WORK REQUIRED: Every line below between the line holding "agree, in particular" and the line holding "open MvPolynomial", inclusive, should be repeated exactly, and all other lines omitted.

PROVIDED RECORDS:
/-! ## §5 `LamIncrementBound` -/

/-- ★ `|δ_λ(b) − δ_λ(b − e)| ≤ 0.001` (`L ≥ 128`, `0 ≤ λ₂ ≤ 0.0513θ²`, `e` a nearest neighbour). [folklore] -/
theorem lam_increment_bound (L : ℕ) [NeZero L] (hL : 128 ≤ L) {lam2 : ℝ} (hl0 : 0 ≤ lam2)
    (hl : lam2 ≤ 0.0513 * (2 * Real.pi / L) ^ 2) {e : Tor L} (he : e ∈ nnList L) (b : Tor L) :
    |lamPart L lam2 b - lamPart L lam2 (b - e)| ≤ 0.001 := by
  have hLpos : (0 : ℝ) < L := by exact_mod_cast (show 0 < L by omega)
  have hL128 : (128 : ℝ) ≤ L := by exact_mod_cast hL
  set θ : ℝ := 2 * Real.pi / L with hθ
  have hθpos : 0 < θ := by positivity
  have hV : (0 : ℝ) < (L : ℝ) ^ 2 := by positivity
  -- `λ < 2ε₁`
  have hεJ : 2 / Real.pi ^ 2 * θ ^ 2 ≤ eps1 L := eps1_ge_jordan L (by omega)
  have hπ := Real.pi_lt_d2
  have hπ0 := Real.pi_pos
  have hl2 : lam2 < 2 * eps1 L := by
    have : 0.0513 * θ ^ 2 < 2 * (2 / Real.pi ^ 2 * θ ^ 2) := by
      have hθ2 : 0 < θ ^ 2 := by positivity
      have h4 : (0.0513 : ℝ) < 4 / Real.pi ^ 2 := by
        rw [lt_div_iff₀ (by positivity)]; nlinarith
      have := mul_lt_mul_of_pos_right h4 hθ2
      have e : 4 / Real.pi ^ 2 * θ ^ 2 = 2 * (2 / Real.pi ^ 2 * θ ^ 2) := by ring
      linarith
    linarith
  -- the difference identity
  have hid := lamPartIdentity_holds L lam2 hl0 hl2
  obtain ⟨i, hi⟩ := natAbs_dot_nn L e he
  -- positivity of the denominators
  have hden : ∀ k : Tor L, k ≠ 0 → 0 < (2 * epsT L k) * (2 * epsT L k - lam2) := by
    intro k hk
    have hε : eps1 L ≤ epsT L k := eps1_le_epsT L (by omega) hk
    apply mul_pos <;> nlinarith [Real.pi_pos]
  -- termwise: `|Δ_k| ≤ θ|m_i(k)|/den`
  have hdiff : lamPart L lam2 b - lamPart L lam2 (b - e)
      = lam2 * (∑ k : Tor L, if k = 0 then (0 : ℝ)
          else ((phase L k (b - e)).re - (phase L k b).re) / ((2 * epsT L k) * (2 * epsT L k - lam2))) / (L : ℝ) ^ 2 := by
    rw [hid b, hid (b - e)]
    unfold lamPartSum
    rw [← sub_div, ← mul_sub, ← Finset.sum_sub_distrib]
    congr 2
    refine Finset.sum_congr rfl fun k _ => ?_
    split_ifs <;> ring
  have habs : |lamPart L lam2 b - lamPart L lam2 (b - e)|
      ≤ lam2 * (∑ k : Tor L, if k = 0 then (0 : ℝ)
          else θ * (((if i then k.1 else k.2).valMinAbs.natAbs : ℕ) : ℝ)
            / ((2 * epsT L k) * (2 * epsT L k - lam2))) / (L : ℝ) ^ 2 := by
    rw [hdiff, abs_div, abs_mul, abs_of_nonneg hl0, abs_of_pos hV]
    apply div_le_div_of_nonneg_right _ hV.le
    apply mul_le_mul_of_nonneg_left _ hl0
    refine (Finset.abs_sum_le_sum_abs _ _).trans (Finset.sum_le_sum fun k _ => ?_)
    by_cases hk : k = 0
    · rw [if_pos hk, if_pos hk, abs_zero]
    · rw [if_neg hk, if_neg hk, abs_div, abs_of_pos (hden k hk)]
      apply div_le_div_of_nonneg_right _ (hden k hk).le
      rw [← hi k]
      exact abs_re_phase_shift_sub_le L k b e
  have hbox := torus_sum_le_box L hL lam2 hl i
  -- assemble: `λ · (28/(2θ³)) / V ≤ 0.001`
  have hsum0 : 0 ≤ ∑ k : Tor L, (if k = 0 then (0 : ℝ)
      else θ * (((if i then k.1 else k.2).valMinAbs.natAbs : ℕ) : ℝ) / ((2 * epsT L k) * (2 * epsT L k - lam2))) := by
    refine Finset.sum_nonneg fun k _ => ?_
    by_cases hk : k = 0
    · rw [if_pos hk]
    · rw [if_neg hk]; exact div_nonneg (by positivity) (hden k hk).le
  calc |lamPart L lam2 b - lamPart L lam2 (b - e)|
      ≤ lam2 * (∑ k : Tor L, if k = 0 then (0 : ℝ)
          else θ * (((if i then k.1 else k.2).valMinAbs.natAbs : ℕ) : ℝ)
            / ((2 * epsT L k) * (2 * epsT L k - lam2))) / (L : ℝ) ^ 2 := habs
    _ ≤ (0.0513 * θ ^ 2) * (28 / (2 * θ ^ 3)) / (L : ℝ) ^ 2 := by
        apply div_le_div_of_nonneg_right _ hV.le
        exact mul_le_mul hl hbox hsum0 (by positivity)
    _ = 0.0513 * 7 / (Real.pi * L) := by
        rw [hθ]; field_simp; ring
    _ ≤ 0.001 := by
        rw [div_le_iff₀ (by positivity)]
        nlinarith [Real.pi_gt_three]

end RowC

/-- ★ **`LamIncrementBound` holds.** [folklore] -/
theorem lamIncrementBound_holds : LamIncrementBound := by
  intro L _ hL lam2 hl0 hl e he b
  exact RowC.lam_increment_bound L hL hl0 hl he b

end Summit.HubbardSuperconductivity.HubbardSuperconductivity.Theorems.AnisotropyChord.Transfer.Fibre3

end
import Literature.Computability.AlgebraicComplexity.ZariskiClosureBaseChange
import HarnessLib

/-!
# Border determinantal complexity of the permanent is ONE number across characteristic `0`

Topic `Literature/Computability/AlgebraicComplexity`. THEOREMS ONLY (no definition, no named fact;
census-neutral). A consequence of base change (val-lit x3 g5's `ZariskiClosureBaseChange.lean`,
programme #10): the tree's border notions for the padded permanent are FIELD-INDEPENDENT over
characteristic `0`.

* `map_paddedPerPoly`: the padded permanent `X₀₀^{m−n} · per_n` (`paddedPerPoly`, Mulmuley–Sohoni
  2001 §4) has integer coefficients: it is the base change of its `ℚ`-version along any ring map.
* `hasBorderDetRepr_iff_rat`: for every field `F` of characteristic `0`,
  `HasBorderDetRepr F n m ↔ HasBorderDetRepr ℚ n m` — `X₀₀^{m−n} per_n ∈ \overline{GL_{m²}(F) · det_m}`
  (Zariski closure over `F`) iff the same holds over `ℚ`. Descent along `ℚ ⊆ F`
  (`mem_orbitClosure_of_map_mem`: a polynomial in the coefficients vanishing on `GL_{m²}(ℚ) · det_m`
  vanishes on `GL_{m²}(F) · det_m`, `ℚ` being infinite) and ascent (`map_mem_orbitClosure_map`:
  the vanishing ideal of the dense set of `ℚ`-points is defined over `ℚ`).
* `hasBorderDetRepr_iff_complex`, `hasBorderDetRepr_iff_of_charZero`: hence any two fields of
  characteristic `0` agree, in particular every such `F` agrees with `ℂ`;
* `borderDetComplexityPer_eq_of_charZero` / `borderDetComplexityPer_eq_complex`:
  `\underline{dc}_F(per_n) = \underline{dc}_ℂ(per_n)` (`borderDetComplexityPer`, an `sInf` over the
  same set of `m`).

No printed locator is claimed for these statements (folklore consequence of the Lefschetz
principle / base change for Zariski closures of orbits of `ℚ`-rational points; cf. Milne,
*Algebraic Groups* §1.e, and Mulmuley–Sohoni 2001 §4 for the objects); `lit`-seat may attach one.
NOT a Summit consumer: the summit `ValiantsHypothesis` is fixed at `F = ℂ`. Honest framing:
bookkeeping; nothing here bears on VP versus VNP, which is NOT proved.

Provenance: cell `val-lit`, literature-prover val-lit-t02 g9 (lead-bip QUICK 2026-08-27 13:20Z (1)(b)).
-/

noncomputable section

open MvPolynomial

namespace Literature.Computability.AlgebraicComplexity

variable {k k' : Type*} [Field k] [Field k']

/-- **The padded permanent has integer coefficients**: `map f (X₀₀^{m−n} · per_n) = X₀₀^{m−n} · per_n`
for every ring map `f : k → k'` of fields (Mulmuley–Sohoni 2001 §4: `ℓ^{m−n} perm(X')`, `ℓ` a new variable).
[cite: MulmuleySohoni2001, §4] -/
theorem map_paddedPerPoly (f : k →+* k') (n m : ℕ) [NeZero m] :
    map f (paddedPerPoly k n m) = paddedPerPoly k' n m := by
  simp only [paddedPerPoly, map_mul, map_pow, map_X, map_rename, map_perPoly]

variable (F : Type*) [Field F] [CharZero F]

/-- **Field independence of border determinantal representability over characteristic `0`**:
`X₀₀^{m−n} · per_n ∈ \overline{GL_{m²}(F) · det_m}` (Zariski closure over `F`) iff the same holds
over `ℚ`. Descent: `mem_orbitClosure_of_map_mem` (`ℚ` infinite); ascent: `map_mem_orbitClosure_map`
(val-lit x3 g5, `ZariskiClosureBaseChange`). A consequence of base change; no printed locator
claimed. [cite: MulmuleySohoni2001, §4 (the objects `Δ[det_m]`, `ℓ^{m−n} perm`)] -/
theorem hasBorderDetRepr_iff_rat (n m : ℕ) [NeZero m] :
    HasBorderDetRepr F n m ↔ HasBorderDetRepr ℚ n m := by
  constructor
  · intro h
    refine mem_orbitClosure_of_map_mem (K := F) ?_
    rw [map_paddedPerPoly, map_detPoly]
    exact h
  · intro h
    have h' := map_mem_orbitClosure_map (K := F) h
    rw [map_paddedPerPoly, map_detPoly] at h'
    exact h'

/-- Any two fields of characteristic `0` agree on `HasBorderDetRepr` (both agree with `ℚ`).
A consequence of base change; no printed locator claimed. [cite: MulmuleySohoni2001, §4] -/
theorem hasBorderDetRepr_iff_of_charZero (F' : Type*) [Field F'] [CharZero F'] (n m : ℕ) [NeZero m] :
    HasBorderDetRepr F n m ↔ HasBorderDetRepr F' n m := by
  rw [hasBorderDetRepr_iff_rat F, hasBorderDetRepr_iff_rat F']

/-- In particular every field of characteristic `0` agrees with `ℂ` on border determinantal
representability of the padded permanent. [cite: MulmuleySohoni2001, §4] -/
theorem hasBorderDetRepr_iff_complex (n m : ℕ) [NeZero m] :
    HasBorderDetRepr F n m ↔ HasBorderDetRepr ℂ n m :=
  hasBorderDetRepr_iff_of_charZero F ℂ n m

/-- **`\underline{dc}(per_n)` is the same over every field of characteristic `0`**: the tree's
`borderDetComplexityPer F n` (least `m ≥ max n 1` with `X₀₀^{m−n} per_n ∈ \overline{GL_{m²}·det_m}`)
does not depend on the characteristic-`0` field `F`. [cite: MulmuleySohoni2001, §4] -/
theorem borderDetComplexityPer_eq_of_charZero (F' : Type*) [Field F'] [CharZero F'] (n : ℕ) :
    borderDetComplexityPer F n = borderDetComplexityPer F' n := by
  unfold borderDetComplexityPer
  congr 1
  ext m
  simp only [Set.mem_setOf_eq]
  constructor
  · rintro ⟨hm, hnm, h⟩
    exact ⟨hm, hnm, (@hasBorderDetRepr_iff_of_charZero F _ _ F' _ _ n m (NeZero.of_pos hm)).mp h⟩
  · rintro ⟨hm, hnm, h⟩
    exact ⟨hm, hnm, (@hasBorderDetRepr_iff_of_charZero F _ _ F' _ _ n m (NeZero.of_pos hm)).mpr h⟩

/-- `\underline{dc}_F(per_n) = \underline{dc}_ℂ(per_n)` for every field `F` of characteristic `0`.
[cite: MulmuleySohoni2001, §4] -/
theorem borderDetComplexityPer_eq_complex (n : ℕ) :
    borderDetComplexityPer F n = borderDetComplexityPer ℂ n :=
  borderDetComplexityPer_eq_of_charZero F ℂ n

end Literature.Computability.AlgebraicComplexity

end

OUTPUT FOR THIS EXERCISE:
  characteristic `0` agree, in particular every such `F` agrees with `ℂ`;
* `borderDetComplexityPer_eq_of_charZero` / `borderDetComplexityPer_eq_complex`:
  `\underline{dc}_F(per_n) = \underline{dc}_ℂ(per_n)` (`borderDetComplexityPer`, an `sInf` over the
  same set of `m`).

No printed locator is claimed for these statements (folklore consequence of the Lefschetz
principle / base change for Zariski closures of orbits of `ℚ`-rational points; cf. Milne,
*Algebraic Groups* §1.e, and Mulmuley–Sohoni 2001 §4 for the objects); `lit`-seat may attach one.
NOT a Summit consumer: the summit `ValiantsHypothesis` is fixed at `F = ℂ`. Honest framing:
bookkeeping; nothing here bears on VP versus VNP, which is NOT proved.

Provenance: cell `val-lit`, literature-prover val-lit-t02 g9 (lead-bip QUICK 2026-08-27 13:20Z (1)(b)).
-/

noncomputable section

open MvPolynomial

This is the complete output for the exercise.